▶ [Data records]
○ ○ ○ ○ ○ ○ ○

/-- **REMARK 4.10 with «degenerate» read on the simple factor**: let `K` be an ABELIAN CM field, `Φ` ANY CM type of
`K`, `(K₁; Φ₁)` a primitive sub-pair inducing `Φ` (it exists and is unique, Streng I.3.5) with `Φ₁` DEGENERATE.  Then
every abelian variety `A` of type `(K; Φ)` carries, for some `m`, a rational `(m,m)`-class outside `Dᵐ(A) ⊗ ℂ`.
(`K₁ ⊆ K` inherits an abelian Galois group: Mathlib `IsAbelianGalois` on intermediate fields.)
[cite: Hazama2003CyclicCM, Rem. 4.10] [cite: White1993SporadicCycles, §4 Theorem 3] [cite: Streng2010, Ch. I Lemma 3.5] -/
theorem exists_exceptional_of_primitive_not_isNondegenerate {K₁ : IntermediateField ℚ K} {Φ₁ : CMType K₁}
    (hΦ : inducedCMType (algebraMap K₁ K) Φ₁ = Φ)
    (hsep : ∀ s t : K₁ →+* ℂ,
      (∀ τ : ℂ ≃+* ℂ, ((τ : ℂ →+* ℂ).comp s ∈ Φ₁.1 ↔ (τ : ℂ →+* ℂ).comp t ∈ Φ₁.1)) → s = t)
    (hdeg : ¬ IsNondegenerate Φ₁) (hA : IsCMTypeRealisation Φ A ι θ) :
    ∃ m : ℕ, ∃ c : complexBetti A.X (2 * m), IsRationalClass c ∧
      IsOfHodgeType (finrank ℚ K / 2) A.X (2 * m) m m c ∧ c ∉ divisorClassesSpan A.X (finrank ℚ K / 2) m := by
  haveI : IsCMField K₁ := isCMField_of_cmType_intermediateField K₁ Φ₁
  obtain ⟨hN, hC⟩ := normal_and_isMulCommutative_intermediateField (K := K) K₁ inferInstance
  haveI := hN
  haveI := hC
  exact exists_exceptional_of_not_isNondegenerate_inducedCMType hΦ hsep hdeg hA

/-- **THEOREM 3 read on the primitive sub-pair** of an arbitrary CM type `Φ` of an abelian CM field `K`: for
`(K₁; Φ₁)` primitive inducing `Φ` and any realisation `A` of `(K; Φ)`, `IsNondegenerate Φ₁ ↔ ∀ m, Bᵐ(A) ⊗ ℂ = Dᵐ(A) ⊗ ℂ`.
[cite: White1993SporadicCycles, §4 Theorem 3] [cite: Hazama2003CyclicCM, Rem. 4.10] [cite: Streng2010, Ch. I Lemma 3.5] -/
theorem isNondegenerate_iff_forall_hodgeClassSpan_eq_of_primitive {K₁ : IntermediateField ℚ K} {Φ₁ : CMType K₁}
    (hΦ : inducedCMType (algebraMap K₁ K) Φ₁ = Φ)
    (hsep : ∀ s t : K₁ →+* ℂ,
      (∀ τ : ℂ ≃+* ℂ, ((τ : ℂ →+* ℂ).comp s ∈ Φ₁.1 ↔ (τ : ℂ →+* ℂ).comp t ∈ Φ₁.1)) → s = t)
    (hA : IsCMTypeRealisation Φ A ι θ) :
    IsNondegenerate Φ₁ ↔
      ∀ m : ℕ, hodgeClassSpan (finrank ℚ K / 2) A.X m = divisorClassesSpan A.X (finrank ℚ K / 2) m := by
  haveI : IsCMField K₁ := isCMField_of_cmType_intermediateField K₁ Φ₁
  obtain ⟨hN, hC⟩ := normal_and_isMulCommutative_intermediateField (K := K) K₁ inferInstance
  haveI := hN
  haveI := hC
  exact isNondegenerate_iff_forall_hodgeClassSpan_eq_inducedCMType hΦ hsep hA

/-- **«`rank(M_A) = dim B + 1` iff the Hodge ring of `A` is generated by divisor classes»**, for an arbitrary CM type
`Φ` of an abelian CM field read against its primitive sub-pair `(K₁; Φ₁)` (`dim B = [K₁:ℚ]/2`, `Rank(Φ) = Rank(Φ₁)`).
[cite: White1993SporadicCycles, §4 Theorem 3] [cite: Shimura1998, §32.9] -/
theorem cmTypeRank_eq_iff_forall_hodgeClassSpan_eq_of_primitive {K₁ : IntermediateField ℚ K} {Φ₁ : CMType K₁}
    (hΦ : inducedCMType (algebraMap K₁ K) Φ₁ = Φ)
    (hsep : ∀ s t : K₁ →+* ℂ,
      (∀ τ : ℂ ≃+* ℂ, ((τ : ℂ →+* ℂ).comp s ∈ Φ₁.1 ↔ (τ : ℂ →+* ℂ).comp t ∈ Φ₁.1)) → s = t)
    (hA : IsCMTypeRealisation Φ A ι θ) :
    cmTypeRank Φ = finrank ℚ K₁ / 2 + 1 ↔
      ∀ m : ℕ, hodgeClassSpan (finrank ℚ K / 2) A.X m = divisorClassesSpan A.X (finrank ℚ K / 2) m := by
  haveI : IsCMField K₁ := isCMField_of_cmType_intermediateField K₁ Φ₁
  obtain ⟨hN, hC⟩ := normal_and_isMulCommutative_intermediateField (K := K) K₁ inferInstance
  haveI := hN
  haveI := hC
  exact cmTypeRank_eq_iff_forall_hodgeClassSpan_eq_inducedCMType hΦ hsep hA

○ ○ ○ ○ ○ ○ ○

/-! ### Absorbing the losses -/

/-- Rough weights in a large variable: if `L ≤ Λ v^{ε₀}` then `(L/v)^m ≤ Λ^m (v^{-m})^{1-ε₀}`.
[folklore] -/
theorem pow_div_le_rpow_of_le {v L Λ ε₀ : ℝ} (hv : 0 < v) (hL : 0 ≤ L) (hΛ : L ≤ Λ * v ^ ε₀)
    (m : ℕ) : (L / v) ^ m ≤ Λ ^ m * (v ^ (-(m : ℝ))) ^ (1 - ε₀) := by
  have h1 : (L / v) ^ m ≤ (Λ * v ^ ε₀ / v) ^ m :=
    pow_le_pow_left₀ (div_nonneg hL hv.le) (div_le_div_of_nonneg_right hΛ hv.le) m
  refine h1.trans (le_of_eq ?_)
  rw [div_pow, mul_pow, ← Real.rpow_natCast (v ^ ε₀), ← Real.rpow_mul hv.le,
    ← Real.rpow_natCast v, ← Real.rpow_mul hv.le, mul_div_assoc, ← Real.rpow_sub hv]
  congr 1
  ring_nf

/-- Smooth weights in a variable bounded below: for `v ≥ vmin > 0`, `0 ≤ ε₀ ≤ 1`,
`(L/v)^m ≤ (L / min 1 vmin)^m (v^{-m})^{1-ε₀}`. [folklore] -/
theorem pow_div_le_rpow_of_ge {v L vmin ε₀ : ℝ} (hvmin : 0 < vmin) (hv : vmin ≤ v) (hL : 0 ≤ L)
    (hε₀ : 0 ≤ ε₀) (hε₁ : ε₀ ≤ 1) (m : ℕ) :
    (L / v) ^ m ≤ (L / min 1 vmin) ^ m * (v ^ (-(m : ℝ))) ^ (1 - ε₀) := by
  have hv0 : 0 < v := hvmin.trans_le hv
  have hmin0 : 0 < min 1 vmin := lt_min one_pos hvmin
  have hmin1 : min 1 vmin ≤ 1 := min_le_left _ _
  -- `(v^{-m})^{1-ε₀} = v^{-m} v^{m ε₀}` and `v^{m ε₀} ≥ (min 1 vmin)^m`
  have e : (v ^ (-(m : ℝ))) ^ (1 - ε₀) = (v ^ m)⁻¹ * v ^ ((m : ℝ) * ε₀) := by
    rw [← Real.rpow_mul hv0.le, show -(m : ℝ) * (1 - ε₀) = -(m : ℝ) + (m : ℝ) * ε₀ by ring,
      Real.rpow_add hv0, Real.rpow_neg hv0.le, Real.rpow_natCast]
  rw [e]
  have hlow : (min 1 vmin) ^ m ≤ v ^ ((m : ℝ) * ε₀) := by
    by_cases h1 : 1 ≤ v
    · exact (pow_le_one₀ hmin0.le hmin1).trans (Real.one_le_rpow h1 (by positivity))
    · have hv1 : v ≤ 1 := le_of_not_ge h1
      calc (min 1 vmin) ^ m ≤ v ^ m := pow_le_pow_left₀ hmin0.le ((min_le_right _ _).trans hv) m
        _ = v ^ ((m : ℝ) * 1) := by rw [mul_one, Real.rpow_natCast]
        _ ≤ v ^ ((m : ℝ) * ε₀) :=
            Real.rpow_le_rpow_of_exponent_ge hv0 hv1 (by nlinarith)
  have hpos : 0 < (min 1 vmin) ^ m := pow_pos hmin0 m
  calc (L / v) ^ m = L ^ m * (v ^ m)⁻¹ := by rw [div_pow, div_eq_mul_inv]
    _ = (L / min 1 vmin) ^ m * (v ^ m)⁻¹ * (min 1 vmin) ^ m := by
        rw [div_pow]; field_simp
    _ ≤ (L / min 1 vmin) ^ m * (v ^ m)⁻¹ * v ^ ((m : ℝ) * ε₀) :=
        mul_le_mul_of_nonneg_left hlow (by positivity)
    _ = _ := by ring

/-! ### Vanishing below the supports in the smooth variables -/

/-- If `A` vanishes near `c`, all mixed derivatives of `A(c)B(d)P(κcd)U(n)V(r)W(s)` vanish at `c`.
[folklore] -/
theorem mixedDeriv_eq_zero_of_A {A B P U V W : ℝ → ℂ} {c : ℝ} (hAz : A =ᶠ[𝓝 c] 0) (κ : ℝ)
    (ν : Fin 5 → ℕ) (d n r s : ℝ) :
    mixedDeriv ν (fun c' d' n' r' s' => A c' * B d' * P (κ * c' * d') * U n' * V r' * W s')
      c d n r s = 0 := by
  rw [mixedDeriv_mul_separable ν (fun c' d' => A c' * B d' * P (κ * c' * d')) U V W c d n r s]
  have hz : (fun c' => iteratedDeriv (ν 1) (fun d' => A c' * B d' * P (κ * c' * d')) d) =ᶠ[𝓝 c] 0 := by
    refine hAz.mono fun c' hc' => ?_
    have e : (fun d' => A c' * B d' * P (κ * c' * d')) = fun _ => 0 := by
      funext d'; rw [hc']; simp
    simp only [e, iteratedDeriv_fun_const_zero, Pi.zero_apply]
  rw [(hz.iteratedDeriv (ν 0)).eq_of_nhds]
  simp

○ ○ ○ ○ ○ ○ ○

▶ [Your goal] Across the entries, tally every line that contains the word "hdeg" and report the sum by itself.

▶ [Result of the task] 2